*PROBLEM*: Copy out each line of the data that contains "hXcurl".

*GIVEN ENTRIES*:
import Summits.QuantumFields.BalabanUV.T4Continuum.Support.NE7EnergySliceSupFlatSite
import Summits.QuantumFields.BalabanUV.T4Continuum.Support.NE3SmoothLiftCurl
import Summits.QuantumFields.BalabanUV.T4Continuum.Support.NE3CovariantLift
import Summits.QuantumFields.BalabanUV.T4Continuum.Support.NE3FrameFreeDecomposition
import Summits.QuantumFields.BalabanUV.T4Continuum.Support.NE3HodgeCoexactPoincare
import Summits.QuantumFields.BalabanUV.T4Continuum.Support.NE3FramePotBoundW
import Summits.QuantumFields.BalabanUV.T4Continuum.Spine.NE3.CovLiftDivergenceB8
import HarnessLib

/-!
# NE7FlatSupLetterGeneral — THE FLAT SUP LETTER FOR AN ARBITRARY PERIODIC DIRECTION: `‖Y(y,κ)‖ ≤ M·(K·B + K′·D) + K″·w∕M` from the curl bound `B`, the distance `D` of the
# flat divergence from `M`-block constants, and the straight datum `w ≥ ‖QbarIter L (k+1) 1 Y‖` (`M = L^{k+1}`; `K, K′, K″` functions of `d`, `card n` only)

Cell `pub-balaban`, rung (B)+1 sub-cell t4, lineage `b2b-balaban-t4-ne7-p1`, generation 101 (CRUX PROVER NE7 #1 = OWNER of BINDER row NE7).  Memo
`t4/b2b-balaban-t4-ne7-p1-g101/ROAD-G101.md` §1: THE ENGINE OF THE LOCAL BOOTSTRAP for the curved sup letter (L) (memo ROAD-G100 §4) in the form the assembly consumes — the
cut-off, gauged, periodized copy of a curved slice element has NONE of the three slice data exactly zero, only small: this file removes the straight datum by row NE3's SMOOTH
LIFT (the exact right inverse of the iterated straight average, `NE3SmoothLiftFlat.linQ_smoothLift`), whose sup, flat curl and flat divergence are `O(w∕M)`, `O(w∕M²)`, `O(w∕M²)`
per coarse value (`NE3SmoothLiftBounds.norm_smoothLift_le`, `NE3SmoothLiftCurl.norm_curlAt_flat_smoothLift_le`, `Spine/NE3/CovLiftDivergenceB8.norm_covDiv_covLift_le` at `W = 1`),
and hands the tangent remainder to gen 101's `NE7EnergySliceSupFlatSite.sup_flat_of_QbarIter` (general divergence).
WHAT ([folklore]; 0 def, 0 sorry; dimension `d + 1`, `L ≥ 2`, every `k`, every `N ≥ 1`).  §1 `QbarIter_flat_smoothLift` (exact right inverse), `flatDiv_smoothLift_le`.
§2 **`sup_flat_general`**: `∃ K K′ K″ > 0` such that for every `(L^{k+1}N)`-periodic `Y`, every `B ≥ 0` bounding `‖curlAt 1 Y z μ ν‖` (`μ ≠ ν`), every coarse `c` and `D` with
`‖flatDiv Y x − c(blk_M x)‖ ≤ D`, and every `w` with `‖QbarIter L (k+1) 1 Y z κ‖ ≤ w`: `‖Y y κ‖ ≤ L^{k+1}·(K·B + K′·D) + K″·w∕L^{k+1}`.
HONEST FRAMING (page 1): `U = 1`, linear; constants existential through GAN24's letters; THE CURVED LETTER (L) IS NOT PROVED HERE (engine only); NOT (S1), NOT NE7; spine 0∕9; finite
T⁴ rung (B)+1 — NOT infinite volume, NOT mass gap, NOT BetaPertH, NOT Clay.  Continuum YM on T⁴ ⇐ BetaPertH ∧ nine spine estimates (0/9 proved); BetaPertH ⇐ (D1) ∧ (D4) ∧
CAP+tail; G-an2-4 gates asym, D1 and NE2/3/4.
-/

set_option autoImplicit false

open scoped BigOperators Matrix.Norms.L2Operator
open Finset

namespace Summit.QuantumFields.BalabanUV.T4Continuum.NE7FlatSupLetterGeneral

open Literature.MathematicalPhysics.QuantumFieldTheory.Balaban1983to89
open B7Prop1Explicit (Site e e_apply)
open T4AveragingDeficitWall (IsUnitaryCfg curlAt)
open AveragingDeficitPeriodicCounting (IsPeriodicDir)
open BlockAveragePushDirSplit (flat)
open MinimalActionWitness (flatCfg)
open NE3TangentFlatPush (flatCfg_eq_flat)
open NE3FlatHessianCurl (isUnitaryCfg_flatCfg smallField_flatCfg_zero)
open NE3CoercivityScaling (flatDiv)
open NE3CovariantWeitzenbock (covDiv)
open NE3FrameFreeSliceUnique (covDiv_flatCfg_eq_flatDiv)
open NE3FrameFreeDecomposition (flatDiv_sub)
open NE3TangentCovariantTower (QbarIter QbarIter_flat)
open NE3SmoothRightInverseFlat (iterate_Qcoarse_apply)
open NE3HodgeCoexactPoincare (iterate_Qcoarse_sub)
open NE3SmoothLiftFlat (smoothLift linQ_smoothLift)
open NE3SmoothLiftBounds (norm_smoothLift_le)
open NE3SmoothRightInverseBounds (smoothLift_add_period)
open NE3SmoothLiftCurl (norm_curlAt_flat_smoothLift_le curlAt_flat_eq)
open NE3CovariantLift (covLift_flat)
open NE3QbarIterCovLiftPrep (liftC)
open NE3.CovLiftDivergenceB8 (norm_covDiv_covLift_le)
open NE3FramePotBoundW (isPeriodicDir_QbarIter)
open NE7CornerSpikeTopDictionary (natCast_tower_eq_pow_mul)
open MinimalActionWitness (isPeriodicCfg_flatCfg)
open SmoothRefineBlocks (blk)
open NE7EnergySliceSupFlatSite (sup_flat_of_QbarIter)

noncomputable section

variable {d : ℕ} {n : Type*} [Fintype n] [DecidableEq n]

/-! ## §1 The smooth lift: exact right inverse of the iterated flat average; its flat divergence -/

/-- **`QbarIter L (k+1) 1 (smoothLift L^{k+1} φ) = φ`** (`L ≥ 2`): the smooth lift is an exact right inverse of the iterated flat block average. [folklore] -/
theorem QbarIter_flat_smoothLift {L : ℕ} (hL : 2 ≤ L) (k : ℕ) (φ : Site d → Fin d → Matrix n n ℂ) (z : Site d) (κ : Fin d) :
    QbarIter L (k + 1) (flat (d := d) (n := n)) (smoothLift (L ^ (k + 1)) φ) z κ = φ z κ := by
  have hL1 : 1 ≤ L := by omega
  have hM2 : 2 ≤ L ^ (k + 1) := le_trans hL (by
    calc L = L ^ 1 := (pow_one L).symm
      _ ≤ L ^ (k + 1) := Nat.pow_le_pow_right (by omega) (by omega))
  rw [QbarIter_flat hL1 (k + 1), iterate_Qcoarse_apply, linQ_smoothLift hM2]

/-- **THE FLAT DIVERGENCE OF THE SMOOTH LIFT IS `O(w∕M²)`**: `‖flatDiv (smoothLift M φ) x‖ ≤ liftC·(6∕M²)·d·w` when `‖φ‖ ≤ w` (row NE3's covariant divergence letter of the
covariant lift at `W = 1`). [folklore] -/
theorem flatDiv_smoothLift_le [Nonempty n] {M : ℕ} (hM : 2 ≤ M) (φ : Site d → Fin d → Matrix n n ℂ) {w : ℝ} (hw : ∀ z κ, ‖φ z κ‖ ≤ w) (x : Site d) :
    ‖flatDiv (smoothLift M φ) x‖ ≤ liftC d * (6 / (M : ℝ) ^ 2) * (d * w) := by
  have h := norm_covDiv_covLift_le hM (isUnitaryCfg_flatCfg (d := d) (n := n)) le_rfl smallField_flatCfg_zero φ x
  rw [covDiv_flatCfg_eq_flatDiv, flatCfg_eq_flat, covLift_flat] at h
  refine h.trans ?_
  have hsum : ∑ μ : Fin d, ‖φ (blk M (x - e μ)) μ‖ ≤ d * w := by
    calc ∑ μ : Fin d, ‖φ (blk M (x - e μ)) μ‖ ≤ ∑ _μ : Fin d, w := Finset.sum_le_sum fun μ _ => hw _ _
      _ = d * w := by rw [Finset.sum_const, Finset.card_univ, Fintype.card_fin, nsmul_eq_mul]
  have hc : 0 ≤ liftC d * (6 / (M : ℝ) ^ 2 + 2 * ((d : ℝ) + 1) * 0) := by unfold liftC; positivity
  calc liftC d * (6 / (M : ℝ) ^ 2 + 2 * ((d : ℝ) + 1) * 0) * ∑ μ : Fin d, ‖φ (blk M (x - e μ)) μ‖
      ≤ liftC d * (6 / (M : ℝ) ^ 2 + 2 * ((d : ℝ) + 1) * 0) * (d * w) := mul_le_mul_of_nonneg_left hsum hc
    _ = liftC d * (6 / (M : ℝ) ^ 2) * (d * w) := by ring

/-! ## §2 The general flat sup letter -/

/-- **THE FLAT SUP LETTER FOR AN ARBITRARY PERIODIC DIRECTION** (dimension `d + 1`, `L ≥ 2`, every `k`, every `N ≥ 1`): `∃ K K′ K″ > 0` (functions of `d`, `card n`) such that for
every `(L^{k+1}N)`-periodic `Y`, every `B ≥ 0` with `‖curlAt 1 Y z μ ν‖ ≤ B` off the diagonal, every coarse `c` and `D` with `‖flatDiv Y x − c (blk_{L^{k+1}} x)‖ ≤ D`, and every `w`
with `‖QbarIter L (k+1) 1 Y z κ‖ ≤ w`: `‖Y y κ‖ ≤ L^{k+1}·(K·B + K′·D) + K″·w∕L^{k+1}`.  (`w = 0`: `NE7EnergySliceSupFlatSite.sup_flat_of_QbarIter`; `w = D = 0`: the energy slice.)
[folklore] -/
theorem sup_flat_general [Nonempty n] :
    ∃ K : ℝ, 0 < K ∧ ∃ K' : ℝ, 0 < K' ∧ ∃ K'' : ℝ, 0 < K'' ∧ ∀ (L : ℕ), 2 ≤ L → ∀ (k N : ℕ) [NeZero N]
      (Y : Site (d + 1) → Fin (d + 1) → Matrix n n ℂ), IsPeriodicDir Y ((L ^ (k + 1) * N : ℕ) : ℤ) →
      ∀ (B : ℝ), 0 ≤ B → (∀ (z : Site (d + 1)) (μ ν : Fin (d + 1)), μ ≠ ν → ‖curlAt (flat (d := d + 1) (n := n)) Y z μ ν‖ ≤ B) →
      ∀ (c : Site (d + 1) → Matrix n n ℂ) (D : ℝ), (∀ x, ‖flatDiv Y x - c (blk (L ^ (k + 1)) x)‖ ≤ D) →
      ∀ (w : ℝ), (∀ (z : Site (d + 1)) (κ : Fin (d + 1)), ‖QbarIter L (k + 1) (flat (d := d + 1) (n := n)) Y z κ‖ ≤ w) →
      ∀ (y : Site (d + 1)) (κ : Fin (d + 1)),
        ‖Y y κ‖ ≤ (L : ℝ) ^ (k + 1) * (K * B + K' * D) + K'' * w / (L : ℝ) ^ (k + 1) := by
  obtain ⟨K, hK, K', hK', h⟩ := sup_flat_of_QbarIter (d := d) (n := n)
  -- the lift constants
  set cL : ℝ := 24 * (8 : ℝ) ^ ((d + 1) - 1) with hcL
  have hcL0 : 0 < cL := by positivity
  have hliftC : 0 < liftC (d + 1) := by unfold liftC; positivity
  refine ⟨K, hK, K', hK', K * (2 * cL) + K' * (liftC (d + 1) * 6 * (d + 1)) + cL, by positivity,
    fun L hL k N _ Y hYP B hB0 hB c D hD w hw y κ => ?_⟩
  have hL1 : 1 ≤ L := by omega
  have hM2 : 2 ≤ L ^ (k + 1) := le_trans hL (by
    calc L = L ^ 1 := (pow_one L).symm
      _ ≤ L ^ (k + 1) := Nat.pow_le_pow_right (by omega) (by omega))
  have hM1 : 1 ≤ L ^ (k + 1) := by omega
  have hd1 : 1 ≤ d + 1 := by omega
  have hMr : ((L ^ (k + 1) : ℕ) : ℝ) = (L : ℝ) ^ (k + 1) := by push_cast; ring
  have hM0 : (0 : ℝ) < (L : ℝ) ^ (k + 1) := by rw [← hMr]; exact_mod_cast (by omega : 0 < L ^ (k + 1))
  have hw0 : 0 ≤ w := (norm_nonneg _).trans (hw 0 ⟨0, hd1⟩)
  have hD0 : 0 ≤ D := (norm_nonneg _).trans (hD 0)
  -- the straight datum and its lift
  set φ := QbarIter L (k + 1) (flat (d := d + 1) (n := n)) Y with hφ
  have hφP : IsPeriodicDir φ (N : ℤ) := by
    have hYP' : IsPeriodicDir Y ((AveragingDeficitMultiLevelPrep.tower L N (k + 1) : ℕ) : ℤ) := by rw [natCast_tower_eq_pow_mul]; exact hYP
    exact isPeriodicDir_QbarIter L N (k + 1) (by rw [← flatCfg_eq_flat]; exact isPeriodicCfg_flatCfg _) hYP'
  set R := smoothLift (L ^ (k + 1)) φ with hR
  set X : Site (d + 1) → Fin (d + 1) → Matrix n n ℂ := fun y κ => Y y κ - R y κ with hX
  -- `X` is periodic and tangent
  have hRP : IsPeriodicDir R ((L ^ (k + 1) * N : ℕ) : ℤ) := fun x τ κ => smoothLift_add_period hM1 (fun z τ' κ' => hφP z τ' κ') x τ κ
  have hXP : IsPeriodicDir X ((L ^ (k + 1) * N : ℕ) : ℤ) := fun x τ κ => by
    simp only [hX]; rw [hYP x τ κ, hRP x τ κ]
  have hXQ : QbarIter L (k + 1) (flat (d := d + 1) (n := n)) X = 0 := by
    funext z κ'
    rw [hX, QbarIter_flat hL1 (k + 1), iterate_Qcoarse_sub, Pi.zero_apply, Pi.zero_apply]
    dsimp only
    rw [← QbarIter_flat hL1 (k + 1), ← QbarIter_flat hL1 (k + 1), hR, QbarIter_flat_smoothLift hL k, ← hφ, sub_self]
  -- the curl of `X`
  have hRb : ∀ z κ', ‖R z κ'‖ ≤ cL / (L : ℝ) ^ (k + 1) * w := fun z κ' => by
    have h1 := norm_smoothLift_le hM2 hd1 φ z κ'
    rw [hMr] at h1
    exact h1.trans (mul_le_mul_of_nonneg_left (hw _ _) (by positivity))
  have hXcurl : ∀ (z : Site (d + 1)) (μ ν : Fin (d + 1)), μ ≠ ν →
      ‖curlAt (flat (d := d + 1) (n := n)) X z μ ν‖ ≤ B + cL / ((L : ℝ) ^ (k + 1)) ^ 2 * (2 * w) := by
    intro z μ ν hμν
    have e1 : curlAt (flat (d := d + 1) (n := n)) X z μ ν
        = curlAt (flat (d := d + 1) (n := n)) Y z μ ν - curlAt (flat (d := d + 1) (n := n)) R z μ ν := by
      simp only [hX, curlAt_flat_eq]; abel
    rw [e1]
    refine (norm_sub_le _ _).trans (add_le_add (hB z μ ν hμν) ?_)
    have h2 := norm_curlAt_flat_smoothLift_le hM2 hd1 φ z hμν
    rw [hMr] at h2
    refine h2.trans ?_
    have : ‖φ (blk (L ^ (k + 1)) z) ν‖ + ‖φ (blk (L ^ (k + 1)) z) μ‖ ≤ 2 * w := by linarith [hw (blk (L ^ (k + 1)) z) ν, hw (blk (L ^ (k + 1)) z) μ]
    exact mul_le_mul_of_nonneg_left this (by positivity)
  -- the divergence of `X`
  have hXdiv : ∀ x, ‖flatDiv X x - c (blk (L ^ (k + 1)) x)‖ ≤ D + liftC (d + 1) * (6 / ((L : ℝ) ^ (k + 1)) ^ 2) * ((d + 1 : ℕ) * w) := by
    intro x
    have e1 : flatDiv X x = flatDiv Y x - flatDiv R x := flatDiv_sub Y R x
    rw [e1, show flatDiv Y x - flatDiv R x - c (blk (L ^ (k + 1)) x) = (flatDiv Y x - c (blk (L ^ (k + 1)) x)) - flatDiv R x by abel]
    refine (norm_sub_le _ _).trans (add_le_add (hD x) ?_)
    have h3 := flatDiv_smoothLift_le (d := d + 1) hM2 φ hw x
    rw [hMr] at h3
    exact h3
  -- the tangent letter for `X`
  have hB' : 0 ≤ B + cL / ((L : ℝ) ^ (k + 1)) ^ 2 * (2 * w) := by positivity
  have key := h L hL1 k N X hXP hXQ _ hB' hXcurl c _ hXdiv y κ
  -- sum
  have hYX : Y y κ = X y κ + R y κ := by simp only [hX]; abel
  rw [hYX]
  refine (norm_add_le _ _).trans ((add_le_add key (hRb y κ)).trans (le_of_eq ?_))
  push_cast
  field_simp
  ring

end

end Summit.QuantumFields.BalabanUV.T4Continuum.NE7FlatSupLetterGeneral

*YOUR SOLUTION*:
  have hXcurl : ∀ (z : Site (d + 1)) (μ ν : Fin (d + 1)), μ ≠ ν →
  have key := h L hL1 k N X hXP hXQ _ hB' hXcurl c _ hXdiv y κ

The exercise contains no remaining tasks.